Dianna Suarez, Colfax, 11-9-21
Thank you President Bierwagen, and Good afternoon to the Board,
Thank you for the opportunity to comment. Today you are looking at the NID infrastructure. This infrastructure has been placed onto a much larger natural system called the Functioning Watershed. In order to understand integrated water movement, the larger water cycle, and how watersheds produce water, a much larger vision is required. This is the underlying system from which NID takes its abundance of water. Maintaining the larger environmental system creates the water supply and insures resilience and sustainability.
We all may have an understanding of the water cycle; where the onshore movement of wind collects water from the ocean and brings it onto the landscape. This water is destined to create and sustain life upon the land until ultimately returning to the ocean from which it came, completing the water cycle. One can view a watershed as an enormous precipitation collecting and routing device, but transportation and storage of water actually involves a complicated mix of many smaller processes.
Even before precipitation reaches the ground, it interacts with vegetation. Trees and other vegetation are responsible for interception and detention of some of the rainfall, leading to some evaporation and also slowing the amount reaching the ground via through-fall, and giving it time for better infiltration to groundwater. Saturation of soils, occurring when precipitation exceeds infiltration, leads to overland flow and, over longer time frames, streams and rivers. In other words, the groundwater creates and supplies the surface water.
Watersheds also collect and transport sediments as a major function. Sediment transport and storage is a complex network of smaller watershed processes, and actually is inseparable from water transport and storage. Sediment related processes mostly involve erosion and deposition, but sediment transport and storage also play a longer-term role in soil development.
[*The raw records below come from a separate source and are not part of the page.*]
noncomputable section

open scoped Classical Pointwise
open Function NumberField IsDedekindDomain WeierstrassCurve Field
open Literature.NumberTheory.EllipticCurves Literature.NumberTheory.GaloisRepresentations
open Literature.NumberTheory.EllipticCurves.Jetchev2008 Literature.NumberTheory.EllipticCurves.KolyvaginCocycle
open Literature.NumberTheory.EllipticCurves.ModularForms
open Literature.NumberTheory.GaloisCohomology Literature.NumberTheory.Automorphic
open Literature.NumberTheory.GaloisRepresentations.DiscreteGaloisModule (transverseSubgroup SelmerStructure)
open Summit.BirchSwinnertonDyer.Rank1Residual.JET.SelmerVocabulary
open Summit.BirchSwinnertonDyer.Rank1Residual.JET.GlobalDuality
open Summit.BirchSwinnertonDyer.Rank1Residual.X11b
open Summit.BirchSwinnertonDyer.Rank1Residual.X11b.Three
open Summit.BirchSwinnertonDyer.BirchSwinnertonDyer.Theorems

open Summit.BirchSwinnertonDyer.BirchSwinnertonDyer.Theorems.HeegnerE0ImageFree
open Summit.BirchSwinnertonDyer.Rank1Residual.X11b.Three.Koly

namespace Summit.BirchSwinnertonDyer.Rank1Residual.JET.Swap

set_option maxHeartbeats 800000 in
/-- **LEVEL RAISING AT MINIMAL DEPTH on the IRREDUCIBLE corner from three named Literature statements** (`hPT` Poitou–Tate,
`hF1` image-free [GZ86 III (3.1)], `h372` Gross 3.7 (2)) — bsd-jet's `levelRaising_of_literature` with `¬CM`∕tower ↦ `p ≠ 3`,
`E[p]` irreducible, `p` split in `K`, `−1 ∈ ρ̄(Γ_ℚ)`, a disjointness prime `q₀ ∣ d_K`; proof = bsd-jet's assembly with the
image-free `hGZ` (bsd-potss) and brick 4 (irr). [cite: McCallumLMS1991, §5 Prop. 5.2 (p. 304)]
[cite: Jetchev2008, Lemma 5.1, Lemma 5.2 (iii)] [cite: GrossZagier1986, III (3.1)] -/
theorem levelRaising_of_literature_of_irreducible
    (hPT : ∀ (K : Type) [Field K] [NumberField K], poitouTate_selmerStructure_duality_conj K)
    (hF1 : Gross1991_heegnerPoint_sub_ratTorsion_mem_E0_imageFree)
    (h372 : GrossLMS1991.prop37_2_frobeniusCongruence) :
    ∀ (W : WeierstrassCurve ℚ) [W.IsElliptic] [W.IsGloballyMinimal] [NeZero (W.conductorNorm ℤ)]
      (K : Type) [Field K] [NumberField K], IsImaginaryQuadratic K →
      NumberField.discr K ≠ -3 → NumberField.discr K ≠ -4 →
      SatisfiesHeegnerHypothesis (W.conductorNorm ℤ) K →
      ∀ (p : ℕ) [Fact p.Prime], p ≠ 2 → p ≠ 3 → W.HasIrreducibleModPGaloisRep p → SatisfiesHeegnerHypothesis p K →
      (∃ γ : Field.absoluteGaloisGroup ℚ, ∀ P : geomTorsion W p, γ • P = -P) →
      ∀ {q₀ : ℕ}, q₀.Prime → (q₀ : ℤ) ∣ NumberField.discr K → ¬ q₀ ∣ W.conductorNorm ℤ → q₀ ≠ p →
      ∀ (Dt : ModularParametrizationData W (W.conductorNorm ℤ)) (β : ℤ) (ι : K →+* ℂ) (u : ℕ),
      (∀ (c : ℕ), Squarefree c →
        (∀ q ∈ c.primeFactors, Zhang2014.IsKolyvaginPrime (W.conductorNorm ℤ) W K p q ∧
          1 + u ≤ Zhang2014.kolyvaginIndex W p q) →
        ∀ dc : KolyvaginHeegnerData Dt β ι c,
        ∃ Q : (W.baseChange (ringClassField K ι c)).toAffine.Point,
          ((p ^ u : ℕ) : ℤ) • Q = dc.derivedPoint) →
      ∀ (n₀ : ℕ), Squarefree n₀ →
        (∀ q ∈ n₀.primeFactors, Zhang2014.IsKolyvaginPrime (W.conductorNorm ℤ) W K p q ∧
          1 + u ≤ Zhang2014.kolyvaginIndex W p q) →
        ∀ d₀ : KolyvaginHeegnerData Dt β ι n₀,
        (¬ ∃ Q : (W.baseChange (ringClassField K ι n₀)).toAffine.Point,
          ((p ^ (u + 1) : ℕ) : ℤ) • Q = d₀.derivedPoint) →
        ∀ m' : ℕ, ∃ (n : ℕ) (d : KolyvaginHeegnerData Dt β ι n), Squarefree n ∧
          (∀ q ∈ n.primeFactors, Zhang2014.IsKolyvaginPrime (W.conductorNorm ℤ) W K p q ∧
            max m' (1 + u) ≤ Zhang2014.kolyvaginIndex W p q) ∧
          ¬ ∃ Q : (W.baseChange (ringClassField K ι n)).toAffine.Point,
            ((p ^ (u + 1) : ℕ) : ℤ) • Q = d.derivedPoint := by
  intro W _ _ _ K _ _ hK hD3 hD4 hH p _ hp2 hp3 hirr hHp hneg q₀ hq₀ hq₀d hq₀N hq₀p Dt β ι u hmin n₀ hn₀ hn₀K d₀ hd₀ m'
  have hp : p.Prime := Fact.out
  have hD : NumberField.discr K < -4 := KolyvaginAssembly.discr_lt_neg_four hK ⟨hD3, hD4⟩
  haveI : ∀ j : ℕ, NumberField (ringClassField K ι j) := numberField_ringClassField K hK ι
  obtain ⟨τ, hτ⟩ := exists_algEquiv_ne_one_of_isImaginaryQuadratic K hK
  have hττ : τ * τ = 1 := mul_self_eq_one_of_isImaginaryQuadratic hK τ
  -- instances at level `p`
  haveI : NeZero (p ^ 1) := ⟨pow_ne_zero 1 hp.ne_zero⟩
  haveI : Finite (geomTorsion (W.baseChange K) ((p ^ 1 : ℕ) : ℤ)) :=
    finite_geomTorsion_of_neZero (W.baseChange K) (p ^ 1)
  -- the Poitou–Tate package and a `τ`-equivariant Weil datum at level `p`
  obtain ⟨inv, hperf, hvan, -, hSC, hconj⟩ := hPT K (p ^ 1)
  have h2 : 2 ≤ p ^ 1 := by rw [pow_one]; exact hp.two_le
  obtain ⟨e, hμ, hadd₁, hadd₂, hgal, halt, hnondeg, hτe⟩ := exists_weilDatum_liftAut W τ (p ^ 1) h2
  -- the global intrinsic transverse family at level `p` and its local facts
  obtain ⟨𝒯, h𝒯, -⟩ := Walk.exists_globalTransverseFamily W ι ((p ^ 1 : ℕ) : ℤ)
  have h𝒯σ' : ∀ (c : ℕ), Squarefree c →
      (∀ q ∈ c.primeFactors, Zhang2014.IsKolyvaginPrime (W.conductorNorm ℤ) W K p q) →
      ∀ (v w : HeightOneSpectrum (𝓞 K)) (h : τ • v = w), v ∈ placesDividing K c →
      ∀ x : galoisCohomology (((W.baseChange K).torsionGaloisModule ((p ^ 1 : ℕ) : ℤ)).toLocal
        (Sum.inr v : Place K)) 1,
      x ∈ 𝒯 (Sum.inr v) → conjActPlace W τ ((p ^ 1 : ℕ) : ℤ) h x ∈ 𝒯 (Sum.inr w) :=
    fun c hc _ v w h hv x hx ↦ Walk.globalTransverse_conjActPlace_mem h𝒯 τ hc
      (forall_conjActPlace_mem_of_eq_iInf_transverseSubgroup W hK ι τ _ c) v w h hv x hx
  have h𝒯sd' : ∀ (c : ℕ), Squarefree c →
      (∀ q ∈ c.primeFactors, Zhang2014.IsKolyvaginPrime (W.conductorNorm ℤ) W K p q) →
      ∀ v ∈ placesDividing K c,
      inv.dualTransported 𝒯 (weilDualIntertwining (W.baseChange K) (p ^ 1) e hμ hadd₁ hadd₂ hgal)
        (Sum.inr v) = 𝒯 (Sum.inr v) :=
    fun c hc hcK ↦ Walk.globalTransverse_dualTransported_eq (ι := ι) h𝒯 hc
      (fun 𝒯c h𝒯c inv' hperf' w' hw' ↦
        RingClassTransverse.dualTransported_eq_of_localTransverseFamily W K hK hD ι p hp2 1 le_rfl c hc
          hcK (fun ℓ hℓ ↦ (hcK ℓ hℓ).2.2.2.2.2) 𝒯c h𝒯c e hμ hadd₁ hadd₂ hgal halt hnondeg inv' hperf' w' hw')
      inv hperf
  have hloc' : ∀ ℓ : ℕ, Zhang2014.IsKolyvaginPrime (W.conductorNorm ℤ) W K p ℓ →
      1 ≤ Zhang2014.kolyvaginIndex W p ℓ →
      ∀ (v : HeightOneSpectrum (𝓞 K)), (ℓ : 𝓞 K) ∈ v.asIdeal → ∀ (hfix : τ • v = v) (s : ℤ),
      (s = 1 ∨ s = -1) →
      ((W.baseChange K).kummerSelmerStructure ((p ^ 1 : ℕ) : ℤ) (Sum.inr v)).relIndex
        ((conjActPlace W τ ((p ^ 1 : ℕ) : ℤ) hfix - s • AddMonoidHom.id _).ker) = p ^ 1 :=
    fun ℓ hℓ hk v hv hfix s hs ↦
      kolyvaginLocalTerm_of_poitouTate hPT W K hK τ hτ p 1 hp2 le_rfl ℓ hℓ hk v hv hfix s hs
  have hdisj' : ∀ ℓ : ℕ, Zhang2014.IsKolyvaginPrime (W.conductorNorm ℤ) W K p ℓ →
      ∀ v : HeightOneSpectrum (𝓞 K), (ℓ : 𝓞 K) ∈ v.asIdeal →
      Disjoint ((W.baseChange K).kummerSelmerStructure ((p ^ 1 : ℕ) : ℤ) (Sum.inr v)) (𝒯 (Sum.inr v)) :=
    fun ℓ hℓ v hv ↦ Walk.globalTransverse_disjoint_kummer h𝒯
      (P := fun ℓ ↦ Zhang2014.IsKolyvaginPrime (W.conductorNorm ℤ) W K p ℓ)
      (fun ℓ hℓ w hw ↦ Walk.disjoint_kummer_iInf_transverseSubgroup W K hK hD ι 1 hℓ w hw)
      (fun ℓ hℓ ↦ hℓ.1) ℓ hℓ v hv
  -- [GZ86 III (3.1)] (guarded) from F1; McCallum 4.4 from Gross 3.7 (2)
  obtain ⟨n', hcop', hGZ'⟩ := HeegnerE0ImageFree.forall_hGZ_of_Gross1991_imageFree hF1 W K hK hD3 hD4 hH p hp2 hirr Dt β ι
  exact exists_conductor_levelIndex_ge_of_minDepth_of_irreducible W τ p e hμ hadd₁ hadd₂ hgal halt hnondeg hτe hK hD3
    hD4 hH hp2 hp3 hirr hHp hneg hq₀ hq₀d hq₀N hq₀p hτ hττ Dt β ι h372 inv hperf hvan hSC (hconj τ)
    𝒯 h𝒯 h𝒯σ' h𝒯sd' hloc' hdisj' hcop' hGZ' hmin hn₀ hn₀K d₀ hd₀ m'

end Summit.BirchSwinnertonDyer.Rank1Residual.JET.Swap

namespace Summit.BirchSwinnertonDyer.Rank1Residual.X11b.Three.Koly

open WeierstrassCurve IsDedekindDomain NumberField Field Literature.NumberTheory.EllipticCurves
  Literature.NumberTheory.EllipticCurves.ModularForms Literature.NumberTheory.EllipticCurves.Jetchev2008
  Literature.NumberTheory.EllipticCurves.Rank1Residual Literature.NumberTheory.GaloisRepresentations
  Summit.BirchSwinnertonDyer.Rank1Residual Summit.BirchSwinnertonDyer.Rank1Residual.X11b
  Summit.BirchSwinnertonDyer.Rank1Residual.JET Summit.BirchSwinnertonDyer.BirchSwinnertonDyer.Theorems
/-- **The period unit at `p = 2` for MULTIPLICATIVE reduction at `2` (`2 ∥ N_W`) and `E[2]`
irreducible, from Česnavičius 2018, Thm. 1.2** (the Manin constant of the optimal curve is odd when
`2 ∥ N`; tree named fact `cesnavicius_not_two_dvd_maninConstant_of_two_dvd_level`, NOT discharged
here; "existing techniques suffice if `p` is odd, so the key new case is `p = 2`"): for a globally
minimal elliptic `W/ℚ` with multiplicative reduction at `2`, `ρ̄_{E,2}` irreducible and newform `f`:
`Ω(W) = u · Ω⁺_f`, `‖u‖₂ = 1`. The level satisfies `2 ∣ N` (bad reduction: Mathlib's
`HasMultiplicativeReduction.not_hasGoodReduction`, `dvd_conductorNorm_iff_not_hasGoodReductionAtPrime`,
Atkin–Lehner `dvd_level_iff_dvd_conductorNorm`) and `4 ∤ N`
(`not_sq_dvd_level_of_hasMultiplicativeReductionAtPrime`).
[cite: Cesnavicius2018, Thm. 1.2] [cite: GreenbergVatsal2000, §3, Remark 3.4] -/
theorem realPeriodRat_eq_unit_mul_plusPeriod_two_of_cesnavicius
    (hC : cesnavicius_not_two_dvd_maninConstant_of_two_dvd_level) (W : WeierstrassCurve ℚ)
    [W.IsElliptic] [W.IsGloballyMinimal] (hmult : W.HasMultiplicativeReductionAtPrime 2)
    (hirr : W.HasIrreducibleModPGaloisRep 2) {N : ℕ} [NeZero N] (f : CuspForm (Gamma0 N) 2)
    (hf : IsNewformOf W f) :
    ∃ u : ℚ, ‖(u : ℚ_[2])‖ = 1 ∧ W.realPeriodRat = u * plusPeriod f := by
  have hngood : ¬ W.HasGoodReductionAtPrime 2 :=
    WeierstrassCurve.HasMultiplicativeReduction.not_hasGoodReduction (R := ℤ_[2]) hmult
  have h2N : 2 ∣ N :=
    (hf.dvd_level_iff_dvd_conductorNorm Fact.out).mpr
      ((W.dvd_conductorNorm_iff_not_hasGoodReductionAtPrime 2).mpr hngood)
  have h4N : ¬ 2 ^ 2 ∣ N := not_sq_dvd_level_of_hasMultiplicativeReductionAtPrime hmult hf
  exact exists_unit_mul_plusPeriod_of_irreducible_anyPrime W 2 hirr f hf
    fun W₀ _ _ D₀ _ hopt ↦ hC W₀ D₀ hopt h2N h4N

/-- **The period unit at `p = 2` on the whole semistable-at-`2` locus** (`4 ∤ N_W`: good or
multiplicative reduction at `2`) with `E[2]` irreducible, from the two Manin-constant facts
(Abbes–Ullmo Thm. A; Česnavičius Thm. 1.2). This is "A-PER2" of the residual cell `b2b-bsdres`
(class O1 = X5 at `p = 2`; o1 lead PLAN v2.2 C24): on sub-class O1-A the period slack `m` of the
END-STATE is `0`. [cite: GreenbergVatsal2000, §3, Remark 3.4] [cite: Cesnavicius2018, Thm. 1.2]
[cite: AbbesUllmo1996, Thm. A] -/
theorem exists_unit_mul_plusPeriod_two_of_not_additive
    (hAU : abbesUllmo_not_dvd_maninConstant_of_not_dvd_level)
    (hC : cesnavicius_not_two_dvd_maninConstant_of_two_dvd_level) (W : WeierstrassCurve ℚ)
    [W.IsElliptic] [W.IsGloballyMinimal]
    (hred : W.HasGoodReductionAtPrime 2 ∨ W.HasMultiplicativeReductionAtPrime 2)
    (hirr : W.HasIrreducibleModPGaloisRep 2) {N : ℕ} [NeZero N] (f : CuspForm (Gamma0 N) 2)
    (hf : IsNewformOf W f) :
    ∃ u : ℚ, ‖(u : ℚ_[2])‖ = 1 ∧ W.realPeriodRat = u * plusPeriod f := by
  rcases hred with hgood | hmult
  · exact realPeriodRat_eq_unit_mul_plusPeriod_two_of_abbesUllmo hAU W hgood hirr f hf
  · exact realPeriodRat_eq_unit_mul_plusPeriod_two_of_cesnavicius hC W hmult hirr f hf

/-- **The inline period-unit binder at `2`**: under the hypotheses of
`exists_unit_mul_plusPeriod_two_of_not_additive`, every `ϖ ∈ ℚ` with `ϖ · Ω(W) = Ω⁺_f` has
`ord₂ ϖ = 0` (`ϖ = u⁻¹`; `Rank1Residual.padicValRat_periodRatio_eq_zero_of_eq_unit_mul`). This is the
`m = 0` input of the cell's `X5/TwoAdicTargetsEndState.lean` (`hper` / `hϖ`).
[cite: GreenbergVatsal2000, §3, Remark 3.4] [cite: Cesnavicius2018, Thm. 1.2] -/
theorem padicValRat_two_periodRatio_eq_zero
    (hAU : abbesUllmo_not_dvd_maninConstant_of_not_dvd_level)
    (hC : cesnavicius_not_two_dvd_maninConstant_of_two_dvd_level) (W : WeierstrassCurve ℚ)
    [W.IsElliptic] [W.IsGloballyMinimal]
    (hred : W.HasGoodReductionAtPrime 2 ∨ W.HasMultiplicativeReductionAtPrime 2)
    (hirr : W.HasIrreducibleModPGaloisRep 2) {N : ℕ} [NeZero N] (f : CuspForm (Gamma0 N) 2)
    (hf : IsNewformOf W f) (ϖ : ℚ) (hϖ : (ϖ : ℝ) * W.realPeriodRat = plusPeriod f) :
    padicValRat 2 ϖ = 0 := by
  obtain ⟨u, hu, hΩ⟩ := exists_unit_mul_plusPeriod_two_of_not_additive hAU hC W hred hirr f hf
  exact Rank1Residual.padicValRat_periodRatio_eq_zero_of_eq_unit_mul W 2 f hu hΩ ϖ hϖ

/-- **The named fact `realPeriodRat_eq_unit_mul_plusPeriod_two` of `ModularCurvePeriodRatio.lean`
(good reduction at `2`, `E[2]` irreducible: `Ω(W) = u · Ω⁺_f`, `‖u‖₂ = 1`) BY NAME, from Abbes–Ullmo
1996, Thm. A alone** — the `p = 2` companion of `realPeriodRat_eq_unit_mul_plusPeriod_of_abbesUllmo` /
`realPeriodRat_eq_unit_mul_plusPeriod_three_of_abbesUllmo` (`PAdicUnitPeriodRatioProofs.lean`). The body
of that fact is, token for token, the conclusion of `realPeriodRat_eq_unit_mul_plusPeriod_two_of_abbesUllmo`
above, so over the tree the fact is a COROLLARY of the single lattice-form Manin-constant fact
`abbesUllmo_not_dvd_maninConstant_of_not_dvd_level` (`2 ∤ c₀` for `2 ∤ N`), Edixhoven's
`Λ(ω_{E₀}) = c₀Λ_f` (`Ω(E₀) = |c₀|·Ω⁺_f`, §3) and Greenberg–Vatsal's Remark 3.4 at `p = 2` (odd isogeny
degree to the optimal curve, §§2, 4) being PROVED here. Consumers that display the fact as a hypothesis
(e.g. the `p = 2` theta-partner / unit-zone doors of `BirchSwinnertonDyer`) may feed it from `hAU` by this
name. [cite: AbbesUllmo1996, Thm. A] [cite: GreenbergVatsal2000, §3, Remark 3.4]
[cite: EdixhovenManin1991, Prop. 2 and §1] -/
theorem realPeriodRat_eq_unit_mul_plusPeriod_two_fact_of_abbesUllmo
    (hAU : abbesUllmo_not_dvd_maninConstant_of_not_dvd_level) :
    realPeriodRat_eq_unit_mul_plusPeriod_two := by
  intro W _ _ hgood hirr N _ f hf
  exact realPeriodRat_eq_unit_mul_plusPeriod_two_of_abbesUllmo hAU W hgood hirr f hf

/-- **The three good-reduction period-unit facts of `ModularCurvePeriodRatio.lean` are ONE print input**
(Abbes–Ullmo 1996, Thm. A in lattice form, `abbesUllmo_not_dvd_maninConstant_of_not_dvd_level`):
`realPeriodRat_eq_unit_mul_plusPeriod` (good `p ≥ 5`), `…_three` (good `3`), `…_two` (good `2`), each with
`E[p]` irreducible — the `p`-adic analogue of `periodUnit_facts_of_mazur` (which cannot reach `p = 2`:
Mazur's `p² ∣ 4N` is void at `2`). [cite: AbbesUllmo1996, Thm. A] [cite: GreenbergVatsal2000, §3, Remark 3.4] -/
theorem periodUnit_good_facts_of_abbesUllmo
    (hAU : abbesUllmo_not_dvd_maninConstant_of_not_dvd_level) :
    realPeriodRat_eq_unit_mul_plusPeriod ∧ realPeriodRat_eq_unit_mul_plusPeriod_three ∧
      realPeriodRat_eq_unit_mul_plusPeriod_two :=
  ⟨realPeriodRat_eq_unit_mul_plusPeriod_of_abbesUllmo hAU,
    realPeriodRat_eq_unit_mul_plusPeriod_three_of_abbesUllmo hAU,
    realPeriodRat_eq_unit_mul_plusPeriod_two_fact_of_abbesUllmo hAU⟩

end NamedFacts

end Literature.NumberTheory.EllipticCurves.SkinnerUrban2014

end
The redeposition of sediments on floodplains is an important function that rejuvenates soils and influences the productivity and diversity of stream corridor ecosystems.
Seeing water in relationship to the entire landscape provides deeper understanding and an ability to see how formerly “outside factors” affect the mission of the District. Proper focus on a systems level vision, and total water budget, will offer a wider view of all the elements affecting NID and its future ability to work with natural processes for truly integrated water management.
Most of these watershed functions that affect the retention and storage of water are absent from NID’s presentation. A few of the essential functions that occur in most healthy watersheds include:
- Transport and storage
- Cycling and transformation
- Ecological succession
Unless NID includes a detailed view of watershed function, the overview of NID’s infrastructure system will be sadly deficient. You need to start at the beginning, the watershed, and to understand that all these processes are interconnected.
An Environmental Water Management Plan is the key to working effectively with nature for water and for life. The entire Bear River watershed is an underfit system, meaning that the River itself can transport many times the current flow, and indeed did at one time have the whole upper South Yuba watershed running in the Bear. https://bearriver.us/geology.php
The headwaters of the Bear are below the seasonal snow line and unaffected by the projected lack of snow. Increased runoff will actually increase groundwater storage within the Bear River watershed. Additionally, the deep cobble and gravel deposits within Bear River Watershed provide an opportunity for groundwater storage that needs to be recognized, evaluated within the Plan for Water, and included into the natural infrastructure system. NID needs to learn about, understand, and give a presentation about the natural infrastructure system of the watersheds. This is where integrated water management starts. Thank you.